(Beginning of DATA EXTRACTS)

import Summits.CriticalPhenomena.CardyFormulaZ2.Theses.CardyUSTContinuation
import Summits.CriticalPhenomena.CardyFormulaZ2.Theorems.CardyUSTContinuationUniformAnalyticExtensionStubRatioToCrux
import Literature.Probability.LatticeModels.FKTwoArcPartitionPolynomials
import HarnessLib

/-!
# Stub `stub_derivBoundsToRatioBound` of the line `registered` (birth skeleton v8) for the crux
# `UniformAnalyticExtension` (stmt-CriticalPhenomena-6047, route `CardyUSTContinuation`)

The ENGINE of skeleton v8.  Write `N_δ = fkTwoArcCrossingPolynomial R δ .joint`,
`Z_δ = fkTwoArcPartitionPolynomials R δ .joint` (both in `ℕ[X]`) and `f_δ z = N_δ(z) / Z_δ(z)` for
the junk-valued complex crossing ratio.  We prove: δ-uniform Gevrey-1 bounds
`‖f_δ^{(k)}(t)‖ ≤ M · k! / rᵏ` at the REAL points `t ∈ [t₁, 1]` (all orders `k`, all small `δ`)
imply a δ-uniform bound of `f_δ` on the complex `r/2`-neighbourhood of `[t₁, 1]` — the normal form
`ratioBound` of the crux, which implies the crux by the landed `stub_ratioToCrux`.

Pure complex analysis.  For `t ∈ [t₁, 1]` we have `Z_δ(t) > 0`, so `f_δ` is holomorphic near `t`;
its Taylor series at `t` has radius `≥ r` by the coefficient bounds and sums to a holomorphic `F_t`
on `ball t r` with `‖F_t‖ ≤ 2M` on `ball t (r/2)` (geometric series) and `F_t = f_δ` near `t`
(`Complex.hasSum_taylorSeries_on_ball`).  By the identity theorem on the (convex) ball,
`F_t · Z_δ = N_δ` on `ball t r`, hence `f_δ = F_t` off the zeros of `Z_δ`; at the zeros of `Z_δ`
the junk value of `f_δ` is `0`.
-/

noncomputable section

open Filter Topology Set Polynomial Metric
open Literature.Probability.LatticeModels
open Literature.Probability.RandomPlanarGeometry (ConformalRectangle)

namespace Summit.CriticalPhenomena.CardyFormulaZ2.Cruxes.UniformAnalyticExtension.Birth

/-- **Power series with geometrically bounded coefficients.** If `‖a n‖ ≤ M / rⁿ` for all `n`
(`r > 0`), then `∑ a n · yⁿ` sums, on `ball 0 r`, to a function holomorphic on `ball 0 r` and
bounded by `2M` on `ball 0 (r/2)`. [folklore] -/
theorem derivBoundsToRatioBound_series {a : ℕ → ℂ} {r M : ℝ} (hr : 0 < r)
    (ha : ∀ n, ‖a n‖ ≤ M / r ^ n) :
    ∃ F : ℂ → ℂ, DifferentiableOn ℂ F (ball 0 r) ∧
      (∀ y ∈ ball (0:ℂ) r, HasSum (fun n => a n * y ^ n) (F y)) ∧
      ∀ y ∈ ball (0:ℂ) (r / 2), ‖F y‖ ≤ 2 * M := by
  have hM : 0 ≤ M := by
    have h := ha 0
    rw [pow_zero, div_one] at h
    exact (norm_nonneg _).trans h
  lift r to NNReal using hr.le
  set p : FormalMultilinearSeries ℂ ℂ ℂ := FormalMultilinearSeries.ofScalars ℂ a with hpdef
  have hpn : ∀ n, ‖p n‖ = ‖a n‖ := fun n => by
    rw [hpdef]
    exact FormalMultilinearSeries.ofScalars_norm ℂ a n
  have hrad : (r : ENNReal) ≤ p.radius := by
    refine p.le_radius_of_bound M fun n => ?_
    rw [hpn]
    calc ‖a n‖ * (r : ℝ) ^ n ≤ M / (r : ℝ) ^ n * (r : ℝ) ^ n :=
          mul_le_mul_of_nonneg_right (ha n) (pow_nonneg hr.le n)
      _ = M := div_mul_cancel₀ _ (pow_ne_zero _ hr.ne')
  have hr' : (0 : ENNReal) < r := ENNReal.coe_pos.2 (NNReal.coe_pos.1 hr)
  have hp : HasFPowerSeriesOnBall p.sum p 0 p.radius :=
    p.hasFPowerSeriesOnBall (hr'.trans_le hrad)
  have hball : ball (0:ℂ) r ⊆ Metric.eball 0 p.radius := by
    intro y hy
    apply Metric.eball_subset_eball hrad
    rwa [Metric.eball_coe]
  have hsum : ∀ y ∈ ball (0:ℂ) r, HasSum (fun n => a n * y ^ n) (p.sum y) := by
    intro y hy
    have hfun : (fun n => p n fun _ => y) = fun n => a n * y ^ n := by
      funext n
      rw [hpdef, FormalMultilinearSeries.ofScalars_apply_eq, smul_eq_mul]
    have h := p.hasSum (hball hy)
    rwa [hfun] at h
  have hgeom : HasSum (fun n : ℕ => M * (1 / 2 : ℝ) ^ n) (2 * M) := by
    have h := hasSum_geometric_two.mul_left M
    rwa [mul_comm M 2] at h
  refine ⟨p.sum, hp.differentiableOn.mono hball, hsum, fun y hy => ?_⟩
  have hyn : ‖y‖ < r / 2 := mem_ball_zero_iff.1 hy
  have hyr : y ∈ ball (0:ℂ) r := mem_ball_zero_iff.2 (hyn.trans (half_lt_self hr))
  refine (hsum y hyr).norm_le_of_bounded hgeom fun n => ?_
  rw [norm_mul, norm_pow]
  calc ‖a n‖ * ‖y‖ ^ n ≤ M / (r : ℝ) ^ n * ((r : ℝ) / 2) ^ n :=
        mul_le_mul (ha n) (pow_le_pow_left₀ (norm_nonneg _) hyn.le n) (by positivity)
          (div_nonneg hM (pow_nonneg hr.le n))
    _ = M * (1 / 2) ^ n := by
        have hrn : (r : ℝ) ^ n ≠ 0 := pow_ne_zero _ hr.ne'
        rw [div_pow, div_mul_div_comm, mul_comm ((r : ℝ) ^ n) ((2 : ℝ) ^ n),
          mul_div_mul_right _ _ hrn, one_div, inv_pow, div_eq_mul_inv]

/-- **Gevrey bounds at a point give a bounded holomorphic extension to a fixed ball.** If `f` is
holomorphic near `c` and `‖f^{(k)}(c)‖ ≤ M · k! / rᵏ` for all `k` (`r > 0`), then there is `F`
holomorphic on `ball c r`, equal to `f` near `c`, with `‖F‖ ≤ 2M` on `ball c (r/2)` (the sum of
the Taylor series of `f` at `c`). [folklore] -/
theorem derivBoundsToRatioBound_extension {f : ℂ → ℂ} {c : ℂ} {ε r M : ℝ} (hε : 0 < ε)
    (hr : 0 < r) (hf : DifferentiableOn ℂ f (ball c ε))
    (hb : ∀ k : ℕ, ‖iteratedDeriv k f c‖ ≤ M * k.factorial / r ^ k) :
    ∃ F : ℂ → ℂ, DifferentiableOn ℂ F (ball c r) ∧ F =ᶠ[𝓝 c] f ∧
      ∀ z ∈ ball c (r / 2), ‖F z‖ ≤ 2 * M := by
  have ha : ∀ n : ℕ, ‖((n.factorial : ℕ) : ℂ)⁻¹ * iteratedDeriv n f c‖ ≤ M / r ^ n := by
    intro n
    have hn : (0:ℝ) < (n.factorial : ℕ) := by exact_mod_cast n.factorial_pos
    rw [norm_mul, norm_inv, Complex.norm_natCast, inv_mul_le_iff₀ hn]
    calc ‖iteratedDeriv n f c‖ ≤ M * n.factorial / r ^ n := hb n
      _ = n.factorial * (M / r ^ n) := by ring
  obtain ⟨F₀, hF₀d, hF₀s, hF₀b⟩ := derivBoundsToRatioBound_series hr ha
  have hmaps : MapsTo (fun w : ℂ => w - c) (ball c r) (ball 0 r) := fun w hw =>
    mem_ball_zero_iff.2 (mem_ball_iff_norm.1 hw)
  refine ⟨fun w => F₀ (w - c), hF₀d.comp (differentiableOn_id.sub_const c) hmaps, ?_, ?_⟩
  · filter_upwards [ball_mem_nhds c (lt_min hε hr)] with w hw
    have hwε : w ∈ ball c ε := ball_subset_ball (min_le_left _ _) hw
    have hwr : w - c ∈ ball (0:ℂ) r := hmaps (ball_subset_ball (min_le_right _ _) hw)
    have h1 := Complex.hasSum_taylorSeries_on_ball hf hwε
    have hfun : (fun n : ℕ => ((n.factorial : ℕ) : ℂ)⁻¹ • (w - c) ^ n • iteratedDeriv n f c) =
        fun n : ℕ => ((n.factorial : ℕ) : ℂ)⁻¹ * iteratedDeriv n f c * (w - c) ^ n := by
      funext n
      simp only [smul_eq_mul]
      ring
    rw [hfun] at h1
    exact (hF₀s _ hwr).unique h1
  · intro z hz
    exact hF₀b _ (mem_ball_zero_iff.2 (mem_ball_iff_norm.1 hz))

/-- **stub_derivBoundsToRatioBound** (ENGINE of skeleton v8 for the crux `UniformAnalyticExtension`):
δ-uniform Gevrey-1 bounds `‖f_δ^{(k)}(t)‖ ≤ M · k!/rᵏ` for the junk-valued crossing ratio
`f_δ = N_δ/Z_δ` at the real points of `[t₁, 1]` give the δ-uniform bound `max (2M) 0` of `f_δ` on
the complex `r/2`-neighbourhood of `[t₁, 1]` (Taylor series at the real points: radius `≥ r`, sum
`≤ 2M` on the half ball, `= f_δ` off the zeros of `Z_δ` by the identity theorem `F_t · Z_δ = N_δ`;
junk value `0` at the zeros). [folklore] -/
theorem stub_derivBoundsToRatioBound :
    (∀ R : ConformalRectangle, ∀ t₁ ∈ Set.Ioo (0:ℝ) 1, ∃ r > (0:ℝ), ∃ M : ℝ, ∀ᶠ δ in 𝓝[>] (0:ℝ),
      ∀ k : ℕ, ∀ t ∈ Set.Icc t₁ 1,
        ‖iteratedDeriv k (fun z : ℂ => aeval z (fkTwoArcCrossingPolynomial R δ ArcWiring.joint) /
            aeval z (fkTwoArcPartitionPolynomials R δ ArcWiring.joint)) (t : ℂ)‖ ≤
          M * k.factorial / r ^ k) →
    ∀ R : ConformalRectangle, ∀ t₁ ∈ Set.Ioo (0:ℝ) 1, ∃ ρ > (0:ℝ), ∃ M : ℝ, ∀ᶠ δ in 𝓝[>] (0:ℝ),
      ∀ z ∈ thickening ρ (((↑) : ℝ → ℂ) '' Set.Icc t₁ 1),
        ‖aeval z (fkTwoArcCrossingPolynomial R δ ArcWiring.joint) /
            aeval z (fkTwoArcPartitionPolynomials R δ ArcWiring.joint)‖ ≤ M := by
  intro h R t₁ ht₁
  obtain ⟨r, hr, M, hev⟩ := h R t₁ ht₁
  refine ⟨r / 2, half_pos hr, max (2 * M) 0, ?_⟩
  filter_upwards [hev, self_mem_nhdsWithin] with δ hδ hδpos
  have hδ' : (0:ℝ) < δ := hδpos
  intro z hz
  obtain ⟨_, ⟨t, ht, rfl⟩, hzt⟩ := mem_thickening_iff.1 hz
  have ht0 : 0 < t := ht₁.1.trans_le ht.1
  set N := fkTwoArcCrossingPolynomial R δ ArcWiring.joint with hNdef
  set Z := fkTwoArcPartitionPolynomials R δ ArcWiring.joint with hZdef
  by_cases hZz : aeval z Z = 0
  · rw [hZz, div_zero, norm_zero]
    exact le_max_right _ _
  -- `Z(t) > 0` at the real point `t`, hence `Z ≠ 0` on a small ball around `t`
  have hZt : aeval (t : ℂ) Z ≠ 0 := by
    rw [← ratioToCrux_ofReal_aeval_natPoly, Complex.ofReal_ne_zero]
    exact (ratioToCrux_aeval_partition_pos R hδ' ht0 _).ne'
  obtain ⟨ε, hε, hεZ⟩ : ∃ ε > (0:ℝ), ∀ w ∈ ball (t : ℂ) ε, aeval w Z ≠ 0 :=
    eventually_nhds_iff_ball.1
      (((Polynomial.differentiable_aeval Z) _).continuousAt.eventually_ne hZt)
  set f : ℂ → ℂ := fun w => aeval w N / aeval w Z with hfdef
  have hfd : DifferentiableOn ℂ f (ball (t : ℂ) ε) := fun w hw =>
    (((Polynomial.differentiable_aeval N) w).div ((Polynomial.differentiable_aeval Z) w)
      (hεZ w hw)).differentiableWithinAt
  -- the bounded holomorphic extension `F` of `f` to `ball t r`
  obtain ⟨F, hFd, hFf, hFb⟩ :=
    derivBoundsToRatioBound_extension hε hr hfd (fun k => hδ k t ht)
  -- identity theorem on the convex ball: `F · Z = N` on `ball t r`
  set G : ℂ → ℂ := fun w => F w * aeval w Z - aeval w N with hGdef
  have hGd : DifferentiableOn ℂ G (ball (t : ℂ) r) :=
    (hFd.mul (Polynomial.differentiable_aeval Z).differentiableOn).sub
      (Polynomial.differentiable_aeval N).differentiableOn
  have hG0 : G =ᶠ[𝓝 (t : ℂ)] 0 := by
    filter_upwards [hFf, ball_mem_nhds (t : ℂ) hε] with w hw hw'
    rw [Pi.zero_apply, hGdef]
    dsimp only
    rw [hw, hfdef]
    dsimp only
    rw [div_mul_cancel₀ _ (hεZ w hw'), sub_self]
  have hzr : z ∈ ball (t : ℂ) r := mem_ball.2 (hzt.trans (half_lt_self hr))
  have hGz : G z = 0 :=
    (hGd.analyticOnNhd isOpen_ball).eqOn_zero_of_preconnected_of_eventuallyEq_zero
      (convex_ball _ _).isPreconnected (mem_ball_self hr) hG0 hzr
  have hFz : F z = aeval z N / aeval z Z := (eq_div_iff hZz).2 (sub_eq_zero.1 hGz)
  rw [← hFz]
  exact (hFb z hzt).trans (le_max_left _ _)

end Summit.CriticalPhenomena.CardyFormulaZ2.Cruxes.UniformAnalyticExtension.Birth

(End of DATA EXTRACTS)

WHAT THIS TASK INVOLVES: Above are some lines. Repeat exactly, and only, those from the line that has "exact (hF₀s _ hwr).unique h1" through the line that has "obtain ⟨_, ⟨t, ht, rfl⟩, hzt⟩".

ANSWER TO THE PROBLEM:
    exact (hF₀s _ hwr).unique h1
  · intro z hz
    exact hF₀b _ (mem_ball_zero_iff.2 (mem_ball_iff_norm.1 hz))

/-- **stub_derivBoundsToRatioBound** (ENGINE of skeleton v8 for the crux `UniformAnalyticExtension`):
δ-uniform Gevrey-1 bounds `‖f_δ^{(k)}(t)‖ ≤ M · k!/rᵏ` for the junk-valued crossing ratio
`f_δ = N_δ/Z_δ` at the real points of `[t₁, 1]` give the δ-uniform bound `max (2M) 0` of `f_δ` on
the complex `r/2`-neighbourhood of `[t₁, 1]` (Taylor series at the real points: radius `≥ r`, sum
`≤ 2M` on the half ball, `= f_δ` off the zeros of `Z_δ` by the identity theorem `F_t · Z_δ = N_δ`;
junk value `0` at the zeros). [folklore] -/
theorem stub_derivBoundsToRatioBound :
    (∀ R : ConformalRectangle, ∀ t₁ ∈ Set.Ioo (0:ℝ) 1, ∃ r > (0:ℝ), ∃ M : ℝ, ∀ᶠ δ in 𝓝[>] (0:ℝ),
      ∀ k : ℕ, ∀ t ∈ Set.Icc t₁ 1,
        ‖iteratedDeriv k (fun z : ℂ => aeval z (fkTwoArcCrossingPolynomial R δ ArcWiring.joint) /
            aeval z (fkTwoArcPartitionPolynomials R δ ArcWiring.joint)) (t : ℂ)‖ ≤
          M * k.factorial / r ^ k) →
    ∀ R : ConformalRectangle, ∀ t₁ ∈ Set.Ioo (0:ℝ) 1, ∃ ρ > (0:ℝ), ∃ M : ℝ, ∀ᶠ δ in 𝓝[>] (0:ℝ),
      ∀ z ∈ thickening ρ (((↑) : ℝ → ℂ) '' Set.Icc t₁ 1),
        ‖aeval z (fkTwoArcCrossingPolynomial R δ ArcWiring.joint) /
            aeval z (fkTwoArcPartitionPolynomials R δ ArcWiring.joint)‖ ≤ M := by
  intro h R t₁ ht₁
  obtain ⟨r, hr, M, hev⟩ := h R t₁ ht₁
  refine ⟨r / 2, half_pos hr, max (2 * M) 0, ?_⟩
  filter_upwards [hev, self_mem_nhdsWithin] with δ hδ hδpos
  have hδ' : (0:ℝ) < δ := hδpos
  intro z hz
  obtain ⟨_, ⟨t, ht, rfl⟩, hzt⟩ := mem_thickening_iff.1 hz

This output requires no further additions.